Treating Altitude Mountain Sickness

Descent is the best drug or in case of emergency of medical help, please get help of horse to descend down or helicopter rescue,
drink plenty of water and ascend slowly. Medicines can be used to reduce the severity of your symptoms, but it will not completely get rid of them. Tell your travel companions how you feel, even if your symptoms are mild – there's a danger your judgement may not be clear. You can continue going up with care once you feel you have fully recovered.If

If you think you have altitude sickness

  • stop and rest where you are
  • do not go any higher for at least 24 to 48 hours
  • if you have a headache, take ibuprofen or paracetamol
  • if you feel sick, take an anti-sickness medicine, such as promethazine
  • make sure you're drinking enough water
  • do not smoke, drink alcohol, or exercise
  • Consider Diamox (125 to 250 mg 12-hourly) for 3 days, or for the rest of the time at altitude if symptoms return
  • Consider Stemetil (or other anti-vomiting medication) for continual nausea. 
  • If AMS symptoms are severe, give oxygen (1 to 2 L/min) OR use a pressure bag until symptoms clear
  • Check the victim on a regular basis for signs of HAPE and HACE, especially during the night
  • If symptoms of AMS do not improve or get worse, then descend  to clear symptoms (at least 500m/1640ft.)
  • If you do not feel any better after 24 hours, go down by at least 500m (about 1,600 feet).
  • Do not attempt to climb again until your symptoms have completely disappeared.
  • After 2 to 3 days, your body should have adjusted to the altitude and your symptoms should disappear.
  • See a doctor if your symptoms do not improve or get worse.

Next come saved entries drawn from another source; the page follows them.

import Literature.MathematicalPhysics.QuantumFieldTheory.Balaban1983to89.B9B8KnitBondWordDiffAtParsReg335
import Literature.MathematicalPhysics.QuantumFieldTheory.Balaban1983to89.B9Thm33DeltaATransferOfMajorants
import Literature.MathematicalPhysics.QuantumFieldTheory.Balaban1983to89.B9Thm33KnitJunctionWindows
import Literature.MathematicalPhysics.QuantumFieldTheory.Balaban1983to89.B9Thm310DeltaAIsUnitOfRegYP335AtLettersY
import Literature.MathematicalPhysics.QuantumFieldTheory.Balaban1983to89.B8Thm2TorusCoverOfEBlockSymG
import Literature.MathematicalPhysics.QuantumFieldTheory.Balaban1983to89.B9Thm32CinvAtMemberOfCubeDataThmD
import Literature.MathematicalPhysics.QuantumFieldTheory.Balaban1983to89.B9GeoInputsMultiRateKLevelV1
import Literature.MathematicalPhysics.QuantumFieldTheory.Balaban1983to89.B9Eq3105FamThreeAtMember
import Literature.MathematicalPhysics.QuantumFieldTheory.Balaban1983to89.B9Thm311PosDefQknitAtKnitSiteTableY
import Literature.MathematicalPhysics.QuantumFieldTheory.Balaban1983to89.B9CubeLettersInvReadDictBMajorants

/-!
# `Balaban1983to89.B9Thm33DeltaAAtKnitLetterOfRegYP335` — T. Bałaban, *Propagators for lattice gauge theories in a background field*, Commun. Math. Phys. **99**
# (1985) 389–434 [Balaban1985BackgroundPropagators], THEOREM 3.3 p. 399 («Under the assumptions of Theorem 3.1 … the operator G(U) satisfies (3.42)») FOR
# `G(U) = Δ_a(U)⁻¹` AT PRINT's OWN KNIT TRANSPORTERS `parKnitY` ((3.19) p. 393 «(52), (53) in [5]»), ON PRINT's CLASS (3.35) p. 396, FOR EVERY SECTION-CARRYING MEMBER
# ABOVE ONE THRESHOLD: `Δ_a(U; parKnitY)` IS INVERTIBLE and its inverse has the (3.42)₁ block majorant `C_K·ℓ(a)²·e^{−δ_Kd}` — the ONE displayed law of the N06
# certificate's row 17 at the knit record (`B9Thm311PosDefQknitAtKnitSiteTableY.symm_posDefTr_deltaAQY_knitRecord_of_block_regYR`) in majorant currency

statement-level skeleton of published theorems with citation tags; proofs where landed; nothing here is a claim about the Yang–Mills mass gap

THE PRINT.  Thm 3.3 p. 399; Thm 3.1 (3.42) p. 397; Thm 3.2 (3.48) p. 398; (3.19) p. 393 (the knit transporters); (3.25)–(3.27) pp. 394–395; (3.35)–(3.37) p. 396; (3.49)
p. 399; (3.69) p. 404; Cor. 3.6 p. 408; Thm 3.10 (3.105)–(3.106) pp. 414–416 («G = G₀(I − R)⁻¹»); [4] Prop. 2.2 (2.50)–(2.52) p. 232, Lemma 2.1 (2.59)–(2.63)
pp. 233–234, (2.66)–(2.67) p. 234; [5] Prop. 2 (52)–(53) p. 26, (44) p. 24.

WHY THIS FILE (cell `pub-ymgap`, node N06, seat `dag-n06-j` gen 36 = bundle F5 row 17; lit-balaban lead g41 DESK PRE-LOCATION 2026-08-30).  The tree has Thm 3.3's block
at def-Y's letter of record for every section-carrying member of (3.35) (`B9Thm310DeltaAIsUnitOfRegYP335AtLettersY`, from lit-balaban's ASM2), Thm 3.1 ∕ 3.2 for `G′`,
`(Q′G′²Q′*)⁻¹` at that letter from the same per-cube (3.35) datum (FILE 9 `eBlock_GpY_of_cubeData_unitary`, FILE 10-D `cinv_at_member_of_cubeData_thmD`), and
(files 1–7 of this chain) the bond-sector knit junction ON (3.35): `conj b((D_UP_SD*_U − D_UP_KD*_U)^ℝ) ≺ κ_J·ℓ⁻²·e^{−ρd}` with `κ_J = O(α₀′)`
(`B9B8KnitBondWordDiffAtParsReg335`) and the letter-free transfer at the `Δ_a` level (`B9Thm33DeltaATransferOfMajorants`).  THIS FILE assembles them at
the member: the cube datum of the class on the balls `NearC_□(35S_j∕8 + 1)` (n06-j `reg335Cube_nearC_of_reg335P` + p33 `exists_cubeData_of_reg335Cubes`), the
junction parameter FIXED at `α₀′ := a₀K` (the minimum of [5]'s `α_Q` and the three windows of `B9Thm33KnitJunctionWindows` — member-free), the knit numerics
`K_pl(Mα₀)L⁴ < a₀K` folded into the guard `M·α₀ ≤ a₁` (`Kpl_lt_of_le`, `plaqConst_le_of_le_one`), the rate ladder chosen once; every real constant of the
assembly is an OPAQUE ATOM with a defining equation (file 6's constants are passed by name, no `B6.c1` literal is ever unfolded; `maxHeartbeats 4000000` for the
one long assembly, as in the cell's other member assemblies)
(`δ₀ = min(δ_G, δ_T, δ_A)`, all fractions `¼`, `α_g = ½`), [4] Lemma 2.1 and the scale transfers above one threshold (`geo_inputs3_geo9K`, `transferL_geo9K`).

WHAT IS PROVED (sorry-free; 0 `def`).
* §0 `scaleTransfer_len_sq_geo9K` (the transfer of `ℓ²`, `transferL_geo9K` at `q = 2`), `log_le_rate_mul` (one threshold serves every transfer), `Kpl_lt_of_le`.
* §1 ★★★ **`isUnit_deltaAY_parKnitY_and_majorant_of_regYP335_section`** — `∃ M₁ a₁ δ_K C_K (M₁, a₁, δ_K > 0, C_K ≥ 0), ∀ x, Surjective β → M₁ ≤ M → ∀ α₀ > 0,
  M·α₀ ≤ a₁ → ∀ U ∈ (bg9YP 𝕄 SU(N) x).Reg335 c₃₅ α₀, IsUnit (deltaAY x.toKIdx parKnitY parBY (GpY parKnitY) U) ∧ ∀ ιB section,
  conj b(G(U; parKnitY)^ℝ) ≺ C_K·ℓ(a)²·e^{−δ_Kd}` over `(toB6 (geo9K x) 0 True, ιB∘blkV1)` (`b = basis39`).
HONEST SCOPE.  COMPOSITION of landed theorems with threshold ∕ rate ∕ window bookkeeping; no estimate of [B9] newly asserted; (3.42)₁ entry only (the sup block
of `G` itself — what the N06 row-17 gap consumes), not the gradient ∕ Hölder ∕ `L²` companions; members WITHOUT a section (inner corners) are outside; DESIGN
constants; count-neutral; NOT a node discharge; nothing continuum ∕ OS ∕ mass gap ∕ Clay — the Yang–Mills mass gap is NOT proved here.  No `sorry`, no `axiom`, no
`instance`, no `notation`, no `def`.  NEW file.
RELATED, NOT DUPLICATED (searched 2026-08-30: `rg -l -w "DeltaAAtKnitLetterOfRegYP335|isUnit_deltaAY_parKnitY_and_majorant"` over `lean/Literature` = ∅): n06-j g31
`B9Thm310DeltaAIsUnitOfRegYP335AtLettersY` (the block at `parSymY`, USED), lit-balaban `B9KnitMajorantsOfCubeData` (Thm 3.1∕3.2 letters at the knit letter under the
GLOBAL (52) — torus members), `B8Thm2TorusCoverOfEBlockSymJ.deltaAFour_of_eBlockSymData` (the torus chain's Δ_a-side members at the knit letter under (52), (3.41)
weighted norms), n06-j g35 `B9Thm311PosDefQknitAtKnitSiteTableY` (the consumer, displays this block).
-/

noncomputable section

namespace Literature.MathematicalPhysics.QuantumFieldTheory.Balaban1983to89.B9Thm33DeltaAAtKnitLetterOfRegYP335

Medications to bring while on high altitude trekking

Consider travelling with these medicines for altitude sickness

Following medicaitons are available from most travel clinics. You do not need a prescription to buy it.

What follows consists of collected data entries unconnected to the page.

import Mathlib.Analysis.SpecialFunctions.Pow.Real
import Mathlib.Analysis.SpecialFunctions.Log.Basic
import Mathlib.Analysis.Complex.ExponentialBounds
import Mathlib.Analysis.SpecificLimits.Basic
import Literature.Computability.Complexity.AOWLevelFailure
import HarnessLib

/-!
# Asymptotics of the level tests under `m̄ ≥ n^{k/2} (log n)^4`: the AOW refuter accepts w.h.p.
(Allen–O'Donnell–Witmer 2015, Thm. 2.3 for `P = OR_k`: the probabilistic half)

Trunk T-CPLX-CORE (Literature/Computability/Complexity). Support file for the discharge of the
named fact `allen_odonnell_witmer_kSAT` (`AOWRefutation.lean`), probabilistic part X (final).

For a sequence of inclusion probabilities `p : ℕ → [0,1]` with EVENTUALLY
`n^{k/2} (log n)^4 ≤ 2^k n^k p(n) = m̄(n)` (the hypothesis of `allen_odonnell_witmer_kSAT` with
`C = 1`, `c = 4`) and the refuter's exponent `q = 2^{aowTraceExp k n}`:

* elementary limits: `eventually_le_log`, `tendsto_const_div_log_pow` (`K/(log n)^j → 0`);
* the trace exponent in reals: `two_pow_aowTraceExp_le_log` (`q ≤ 32 k log n`),
  `pow_four_mul_le_two_pow_aowTraceExp` (`n^{4k} ≤ 2^q`);
* consequences of the hypothesis: `pow_mul_log_le_of_hyp` (`n^a (log n)^4 ≤ m̄` for `2a ≤ k`),
  `pow_mul_log_sq_le_of_hyp` (`n^k (log n)^8 ≤ m̄²`);
* the algebra of the two Markov ratios of `AOWLevelFailure.lean`: `level_ratio_le` (`≤ 1/n` once
  `m̄ ≥ 32 q² 4^k n^a` and `n^{b+1} ≤ 2^q`), `odd_ratio_le` (`≤ 1/n` once `X ≥ 2^{4k+17} q^6` and
  `n^{4r+1} ≤ 2^q`);
* **each fixed test fails with vanishing probability**: `tendsto_subsetProb_not_levelCheck`
  (`P[¬LevelCheck] ≤ 5/n` eventually), `tendsto_subsetProb_not_oddCheck`
  (`P[¬OddCheck] ≤ 5/n + 8·4^k/(log n)^4` eventually);
* **the refuter accepts with probability `→ 1`**: `tendsto_subsetProb_aowAccepts` (union bound over
  the finitely many, `n`-independent, tests of `AOWAccepts k n (aowTraceExp k n)`).

## References

* S. R. Allen, R. O'Donnell, D. Witmer, *How to refute a random CSP*, FOCS 2015,
  arXiv:1505.04383, Thm. 2.3 (with Def. 3.7: `Pr[fail] = o(1)`), App. A.1, A.2, A.4 (choice
  `r = Θ(log n)`, Remark A.3).
-/

noncomputable section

  • Nifedipine (ordinarily used to treat heart problems and high blood pressure)
  • Acetazolamide to prevent and treat high-altitude sickness ( Begin taking acetazolamide 1 to 2 days before you start to go up in altitude and continue to take it while going up)
  • Ibuprofen and paracetamol for headaches
  • Anti-sickness medicine, such as promethazine, for nausea
  • Descomethasone (an important drug to carry for emergency use).

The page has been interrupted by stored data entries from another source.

/-
Copyright (c) 2026 the pub-hodgecm-mathlib formalisation cell (harness21).  Prover seat hodgecm-mathlib-K2E1-p13 (g3), Track B ∕ K2-LIT, h413 = `stmt-HodgeConjecture-24833`,
line `K2_E1_TraceFormulaBeta`, route of record `HCCMUnconditional`; dealer K2E1-plan (g7) (258) «TAKE σ2»: the scalar functional equation at M1 — ★ C3 FILE 2
`chi_scattering_fe_cm_two` (this lineage, g2) INSTANTIATED on the `n = 0` ball package of ★ X1_χ §2c (K2E1-p14 g0) over the M1 ball data ★ `exists_convData_maximalLevel_cm_two`.
-/
import Summits.HodgeConjecture.HodgeConjecture.Theorems.K2E1ChiScatteringFunctionalEquationCMTwoGlobal   -- ★ p860120 C3 FILE 2 (this lineage, g2): `chi_scattering_fe_cm_two`; brings ★ X1_χ §2c `exists_chi_ball_package_cm_two_of_letters'`
import Summits.HodgeConjecture.HodgeConjecture.Theorems.K2E1ChiConvDataMaximalLevelCMTwo                  -- ★ (K2E1-p14 g0): the M1 ball data `exists_convData_maximalLevel_cm_two`
import HarnessLib

/-!
# K2·E1 — `K2E1ChiScatteringFunctionalEquationM1CMTwo`: THE SCALAR FUNCTIONAL EQUATION `s(z)·s(1 − z) = 1` OF THE M1 SCATTERING SCALAR `s = qc default` OF A SELF-DUAL `χ` OF
# `U(1,1)_{L∕L⁺}` — the σ2 socket of ★ `chi_scattering_real_poles_m1_letterFree_cm_two` ∕ the `hFE` letter of ★ p860080 ∕ ★ p860392, hypothesis-first on the package clauses

Track B ∕ K2-LIT, crux h413 = `stmt-HodgeConjecture-24833`; cell `hodgecm-mathlib`, squad K2, ENGINE E1, campaign «5Res», (SD) road at M1 (consumers: K2E1-p14 (g2)'s (SD) M1 final assembly
and this seat's ★ `K2E1ChiScatteringRealPolesM1CMTwoLetterFree`).  THEOREMS ONLY (no `def`, no `instance`, no notation, no named-fact hypothesis, no `sorry`; default heartbeats); lane
`--kind proof --supports stmt-HodgeConjecture-24833 --as helper` (count-neutral).  Closes no socket.

THE MATHEMATICS ([BernsteinLapid2019, §4 Claims 2–5, §5]; [MoeglinWaldspurger1995, IV.1.8–IV.1.10]; [Langlands1976, §7]).  ★ C3 FILE 2 `chi_scattering_fe_cm_two` proves
`qc(z)·qc′(1 − z) = 1` off `P ∪ (1 − P′)` from: (i) a χ-ball package, (ii) a χʷ-ball package on the same ball, (iii) the swap identities of their constant-term data, (iv) the global
scalars' agreement with the ball coordinates on the tube.  AT M1 FOR A SELF-DUAL `χ` (`χʷ = χ`, rank one: the singleton basis `{φ}` of `V(χʷ, K_max, 1) = V(χ, K_max, 1)`) ONE package
serves both sides: the `n = 0` ball package of ★ X1_χ §2c `exists_chi_ball_package_cm_two_of_letters'` for `(φ, φ′ := {φ}, bX := q)` over the M1 ball data ★
`exists_convData_maximalLevel_cm_two` (its scalar-action clause pays `hS1` under `φ ∘ ι_∞ = φ(1)`); the swap identities (iii) are `Lp.ext` of the package's a.e. clauses
`α₁(w) =ᵐ zFun f_w^φ`, `col(w) =ᵐ zFun f^φ_{1−w}` at `w = 1 − z` and `w = z`; the agreement (iv) `cc z = q z = qc z` on `U ∩ {1 < Re}` is the package's Godement clause and the letter
`hqcq`.  Hence, for ANY package `(q, qc, P)` with the clause letters `hqφ` (scattering coordinates on the tube), `hqcq`, `hPc hPcd hPre hqa` — in particular THE package of ★ (α) ∕ ★
K2E4-p14's `exists_scattering_scalar_package_selfDual_m1_cm_two` — **`∀ z, z ∉ P → 1 − z ∉ P → qc default z · qc default (1 − z) = 1`**.
* §1 `swap_of_ae` (two `𝓗_k(Z_a)`-classes with the same a.e. representative are equal — `Lp.ext`).
* §2 HEAD **`chi_scattering_fe_m1_cm_two`**.
HONEST LABEL: HC_CM is proved only modulo the 7 printed citations (2 remaining named inputs: hLiu418 = `stmt-HodgeConjecture-24832`, h413 = `stmt-HodgeConjecture-24833`) until rung 0
closes; this file asserts no named fact, is hypothesis-first on the package clauses, and closes no socket.

## References
* [BernsteinLapid2019] J. Bernstein, E. Lapid, *On the meromorphic continuation of Eisenstein series*, J. AMS 37 (2024), §4 Claims 2–5, §5.
* [MoeglinWaldspurger1995] C. Mœglin, J.-L. Waldspurger, *Spectral decomposition and Eisenstein series* (1995), IV.1.8–IV.1.10.
* [Langlands1976] R. P. Langlands, *On the Functional Equations Satisfied by Eisenstein Series*, LNM 544 (1976), §7.
-/

set_option autoImplicit false
set_option linter.dupNamespace false  -- the mandated namespace repeats the summit's segment (`HodgeConjecture.HodgeConjecture`)

noncomputable section

open MeasureTheory Measure Filter Topology Set NumberField IsDedekindDomain
open scoped NNReal ENNReal ComplexConjugate
open Literature.MeasureTheory.Group Literature.NumberTheory Literature.NumberTheory.Automorphic Literature.NumberTheory.Automorphic.UnitaryGroup AdelicGroupData
open Literature.NumberTheory.GaloisRepresentations (HeckeCharacter)
open Summit.HodgeConjecture.HodgeConjecture.Cruxes.H413.K2E1BorelEisensteinU
open Summit.HodgeConjecture.HodgeConjecture.Cruxes.H413.K2E1BLBorelSpacesU2Defs
open Summit.HodgeConjecture.HodgeConjecture.Cruxes.H413.K2E1BLBorelOperatorsU2Defs
open Summit.HodgeConjecture.HodgeConjecture.Cruxes.H413.K2E1CharacterEisensteinU2Defs
open Summit.HodgeConjecture.HodgeConjecture.Cruxes.H413.K2E1ChiSectionSpaceU2Defs
open Summit.HodgeConjecture.HodgeConjecture.Cruxes.H413.K2E1ChiEisensteinBallPackageCMTwoScalar (exists_chi_ball_package_cm_two_of_letters')
open Summit.HodgeConjecture.HodgeConjecture.Cruxes.H413.K2E1ChiConvDataMaximalLevelCMTwo (exists_convData_maximalLevel_cm_two)
open Summit.HodgeConjecture.HodgeConjecture.Cruxes.H413.K2E1ChiScatteringFunctionalEquationCMTwoGlobal (chi_scattering_fe_cm_two)

namespace Summit.HodgeConjecture.HodgeConjecture.Cruxes.H413.K2E1ChiScatteringFunctionalEquationM1CMTwo

/-! ## §1 Two `L²`-classes with a common a.e. representative coincide -/

/-- `u =ᵐ f` and `v =ᵐ f` ⟹ `u = v` in `Lp` (`Lp.ext`) — the swap identities of the constant-term data are instances. [folklore] -/
theorem swap_of_ae {X : Type*} [MeasurableSpace X] {m : Measure X} {u v : Lp ℂ 2 m} {f : X → ℂ}
    (hu : ((u : Lp ℂ 2 m) : X → ℂ) =ᵐ[m] f) (hv : ((v : Lp ℂ 2 m) : X → ℂ) =ᵐ[m] f) : u = v :=
  Lp.ext (hu.trans hv.symm)

/-! ## §2 HEAD: the scalar functional equation at M1 -/

section Head

variable (L : Type) [Field L] [NumberField L] [IsCMField L]
  [MeasurableSpace (quasiSplit (↥(maximalRealSubfield L)) L (IsCMField.complexConj L) 2).Adelic] [BorelSpace (quasiSplit (↥(maximalRealSubfield L)) L (IsCMField.complexConj L) 2).Adelic]

/-- **THE SCALAR FUNCTIONAL EQUATION `qc(z)·qc(1 − z) = 1` AT M1 FOR A SELF-DUAL `χ`** (module docstring).  Binders: the structural data of ★ X1_χ∕X2_χ at CM (`μ νG ν 𝓕 β μZ`); `χʷ = χ`; the
M1 section `φ ∈ V(χ, K_max, 1)` continuous bounded with `φ ∘ ι_∞ = φ(1)` and `φ ≠ 0` (so `{φ}` is linearly independent); and ANY package `(q, qc, P)` at the singleton index with the clause
letters `hqφ` (`Σ_j q_j(z)·φ = (ν𝓕)⁻¹·φ̃_z·H^{z−1}` on the tube), `hqcq` (`qc_j = q_j` on the tube), `hPc hPcd hPre hqa` (★ (α) ∕ ★ K2E4-p14 §3 shapes).  THEN
`∀ z, z ∉ P → 1 − z ∉ P → qc default z * qc default (1 − z) = 1` — ★ `chi_scattering_fe_cm_two` on the `n = 0` ball package of ★ §2c over ★ `exists_convData_maximalLevel_cm_two`, ONE
package on both sides, swap identities by `Lp.ext`, agreement by the Godement clause + `hqcq`. [cite: BernsteinLapid2019, §4 Claims 2–5 and §5] [cite: MoeglinWaldspurger1995, IV.1.8–IV.1.10]
[cite: Langlands1976, §7] -/
theorem chi_scattering_fe_m1_cm_two
    (μ : Measure (quasiSplit (↥(maximalRealSubfield L)) L (IsCMField.complexConj L) 2).automorphicQuotient) [(quasiSplit (↥(maximalRealSubfield L)) L (IsCMField.complexConj L) 2).IsAutomorphicMeasure μ]
    (νG : Measure (quasiSplit (↥(maximalRealSubfield L)) L (IsCMField.complexConj L) 2).Adelic) [νG.IsHaarMeasure] [νG.IsInvInvariant] [SFinite νG]
    (ν : Measure ↥(adelicUnipotent (↥(maximalRealSubfield L)) L (IsCMField.complexConj L) 2)) [ν.IsHaarMeasure] [ν.IsMulRightInvariant] [ν.IsInvInvariant]
    {𝓕 : Set ↥(adelicUnipotent (↥(maximalRealSubfield L)) L (IsCMField.complexConj L) 2)}
    (h𝓕N : IsFundamentalDomain ↥(rationalUnipotent (↥(maximalRealSubfield L)) L (IsCMField.complexConj L) 2) 𝓕 ν) (h𝓕c : IsCompact (closure 𝓕)) (h𝓕₀ : ν 𝓕 ≠ 0)
    {β : (quasiSplit (↥(maximalRealSubfield L)) L (IsCMField.complexConj L) 2).Adelic → ℝ≥0∞}
    (hβ : IsCoveringWeight ↥((arithmeticBorel (↥(maximalRealSubfield L)) L (IsCMField.complexConj L) 2).map (quasiSplit (↥(maximalRealSubfield L)) L (IsCMField.complexConj L) 2).arithmeticSubgroup.subtype) β)
    {μZ : Measure (borelQuotient (↥(maximalRealSubfield L)) L (IsCMField.complexConj L) 2)} [SFinite μZ]
    (hμZ : ∀ f : borelQuotient (↥(maximalRealSubfield L)) L (IsCMField.complexConj L) 2 → ℝ≥0∞, Measurable f → ∫⁻ z, f z ∂μZ = ∫⁻ g, β g * f (toBorelQuotient (↥(maximalRealSubfield L)) L (IsCMField.complexConj L) 2 g) ∂νG)
    -- the self-dual character and the M1 section
    {χ : HeckeCharacter L} (hsd : reflectChar (IsCMField.complexConj L) χ = χ)
    {φ : (quasiSplit (↥(maximalRealSubfield L)) L (IsCMField.complexConj L) 2).Adelic → ℂ} (hφV : φ ∈ chiSectionSpace χ ((standardMaximalCompactGL 2 L).comap (adelicVal (↥(maximalRealSubfield L)) L (IsCMField.complexConj L) 2 ((StdForm.antidiagonal 2).over L)) : Subgroup (quasiSplit (↥(maximalRealSubfield L)) L (IsCMField.complexConj L) 2).Adelic) (fun _ => 1)) (hφc : Continuous φ) {Mφ : ℝ} (hφM : ∀ x, ‖φ x‖ ≤ Mφ)
    (hφinf : ∀ a : arch (↥(maximalRealSubfield L)) L (IsCMField.complexConj L) 2 ((StdForm.antidiagonal 2).over L), φ (archToAdelic (↥(maximalRealSubfield L)) L (IsCMField.complexConj L) 2 _ a) = φ 1)
    (hφ0 : φ ≠ 0)
    -- the package clauses at the singleton index (`b := φ`)
    {q qc : Unit → ℂ → ℂ} {P : Set ℂ}
    (hqφ : ∀ z : ℂ, 1 < z.re → (∑ j, q j z • φ) = ((((ν 𝓕).toReal⁻¹ : ℝ)) : ℂ) • (fun g : (quasiSplit (↥(maximalRealSubfield L)) L (IsCMField.complexConj L) 2).Adelic => (∫ v : ↥(adelicUnipotent (↥(maximalRealSubfield L)) L (IsCMField.complexConj L) 2), flatSectionU φ z ((quasiSplit (↥(maximalRealSubfield L)) L (IsCMField.complexConj L) 2).toAdelic (weylLongU ((IsCMField.complexConj L : L ≃ₐ[↥(maximalRealSubfield L)] L) : L →+* L) (rfl : (StdForm.antidiagonal 2).over L = (StdForm.antidiagonal 2).over L)) * ((v : (quasiSplit (↥(maximalRealSubfield L)) L (IsCMField.complexConj L) 2).Adelic) * g)) ∂ν) * (((borelHeight g : ℝ) : ℂ) ^ (z - 1))))
    (hqcq : ∀ j (z : ℂ), 1 < z.re → qc j z = q j z)
    (hPc : IsClosed P) (hPcd : ∀ z₀ : ℂ, ∀ᶠ s in 𝓝[≠] z₀, s ∉ P) (hPre : ∀ z ∈ P, z.re ≤ 1) (hqa : ∀ j (z : ℂ), z ∉ P → AnalyticAt ℂ (qc j) z) :
    ∀ z : ℂ, z ∉ P → 1 - z ∉ P → qc default z * qc default (1 - z) = 1 := by
  classical
  -- the M1 ball data on the ball `n = 0`
  obtain ⟨a, ha, I, hIf, i₀, η, κ, T, hη, hconv, h1, hcov, -, hκ, hcmp, hι, -, hT, hpack, -, hS1M⟩ := exists_convData_maximalLevel_cm_two L μ νG hβ hμZ 0
  -- the self-dual singleton family `{φ}` in `V(χʷ, K_max, 1)`
  have hli : LinearIndependent ℂ (fun _ : Unit => φ) := linearIndependent_unique_iff.2 hφ0
  have hφ'χ : ∀ _j : Unit, IsChiSection (reflectChar (IsCMField.complexConj L) χ) ((fun _ : Unit => φ) _j) := fun _ => by
    rw [hsd]
    exact isChiSection_of_mem hφV
  -- ★ X1_χ §2c: the `n = 0` ball package for `(φ, {φ}, q)`
  obtain ⟨U, vX, cc, hb, α₁, col, hUo, hUD, -, hUcd, -, -, hccd, -, hα₁ae, hcolae, heqs, hunq, hgod, -⟩ :=
    exists_chi_ball_package_cm_two_of_letters' L μ νG ν h𝓕N h𝓕c h𝓕₀ hβ hμZ 0 i₀ η ha κ T (fun i => (hη i).1)
      (fun i => ⟨(hconv i).1, (hconv i).2.1, (hconv i).2.2.2.1, (hconv i).2.2.2.2.1, (hconv i).2.2.2.2.2⟩) h1 hcov hκ hcmp hι hT hpack hφV hφc hφM hli (fun _ => hφc) hφ'χ
      (Mb := Mφ) (fun _ x => hφM x) (fun z j => q j z) (fun z _ hz1 => hqφ z hz1) (fun i z _ x => hS1M i χ φ hφV hφinf z x)
  -- (iii) the swap identities: both sides are a.e. `zFun f^φ_{1−z}`, resp. `zFun f^φ_z`
  have hsw₁ : ∀ z ∈ U, 1 - z ∈ U → α₁ (1 - z) = col default z := fun z hz h1z =>
    swap_of_ae (hα₁ae (1 - z) (hUD h1z)) (hcolae default z (hUD hz))
  have hsw₂ : ∀ z ∈ U, 1 - z ∈ U → ∀ k : Unit, col k (1 - z) = α₁ z := fun z hz h1z k => by
    obtain rfl : k = default := Subsingleton.elim _ _
    have h := hcolae default (1 - z) (hUD h1z)
    rw [sub_sub_cancel] at h
    exact swap_of_ae h (hα₁ae z (hUD hz))
  -- (iv) the agreement `cc z default = qc default z` on `U ∩ {1 < Re}` (Godement clause + `hqcq`)
  have hagree : ∀ z ∈ U, 1 < z.re → cc z default = qc default z := fun z hz hz1 => by
    rw [(hgod z hz hz1).2, hqcq default z hz1]
  -- ★ C3 FILE 2 with ONE package on both sides
  exact chi_scattering_fe_cm_two L νG hb
    (h := fun (i : I) (y : (quasiSplit (↥(maximalRealSubfield L)) L (IsCMField.complexConj L) 2).Adelic) => orbitalSmoothing νG (fun x : (quasiSplit (↥(maximalRealSubfield L)) L (IsCMField.complexConj L) 2).Adelic => ((η i (adelicVal (↥(maximalRealSubfield L)) L (IsCMField.complexConj L) 2 ((StdForm.antidiagonal 2).over L) x) : ℝ) : ℂ)) (fun x : (quasiSplit (↥(maximalRealSubfield L)) L (IsCMField.complexConj L) 2).Adelic => ((η i (adelicVal (↥(maximalRealSubfield L)) L (IsCMField.complexConj L) 2 ((StdForm.antidiagonal 2).over L) x) : ℝ) : ℂ)) y)
    (fun i k₁ hk₁ x => (hconv i).2.2.1 k₁ hk₁ x) (fun i => (hconv i).1) (fun i => (hconv i).2.1) T default hUo hUD hUcd hccd heqs hunq
    hUo hUD hUcd hccd heqs hsw₁ hsw₂ hPc hPcd hPre (hqa default) hPc hPcd hPre (hqa default) hagree hagree

end Head

end Summit.HodgeConjecture.HodgeConjecture.Cruxes.H413.K2E1ChiScatteringFunctionalEquationM1CMTwo

end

You should still go up gradually and follow the prevention advice, including taking time to acclimatise, having regular rest days and drinking plenty of water. If you get symptoms of altitude sickness while taking above mentioned medicines, rest or go down until you feel better before going up again.

Useful notes

  • Do consider a porter for carrying your load if you are carrying to much or feel you are not capable carrying all your belongings comfortably when you are on a trek.
  • Make sure that you have proper travel insurance for high altitudes. Make sure that it cover for trekking at an high altitude which can cover your emergency evacuation in case of emergency (should cover helicopter rescue) 
  • If the symptoms of altitude sickness are ignored, they can lead to life-threatening conditions affecting the brain or lungs.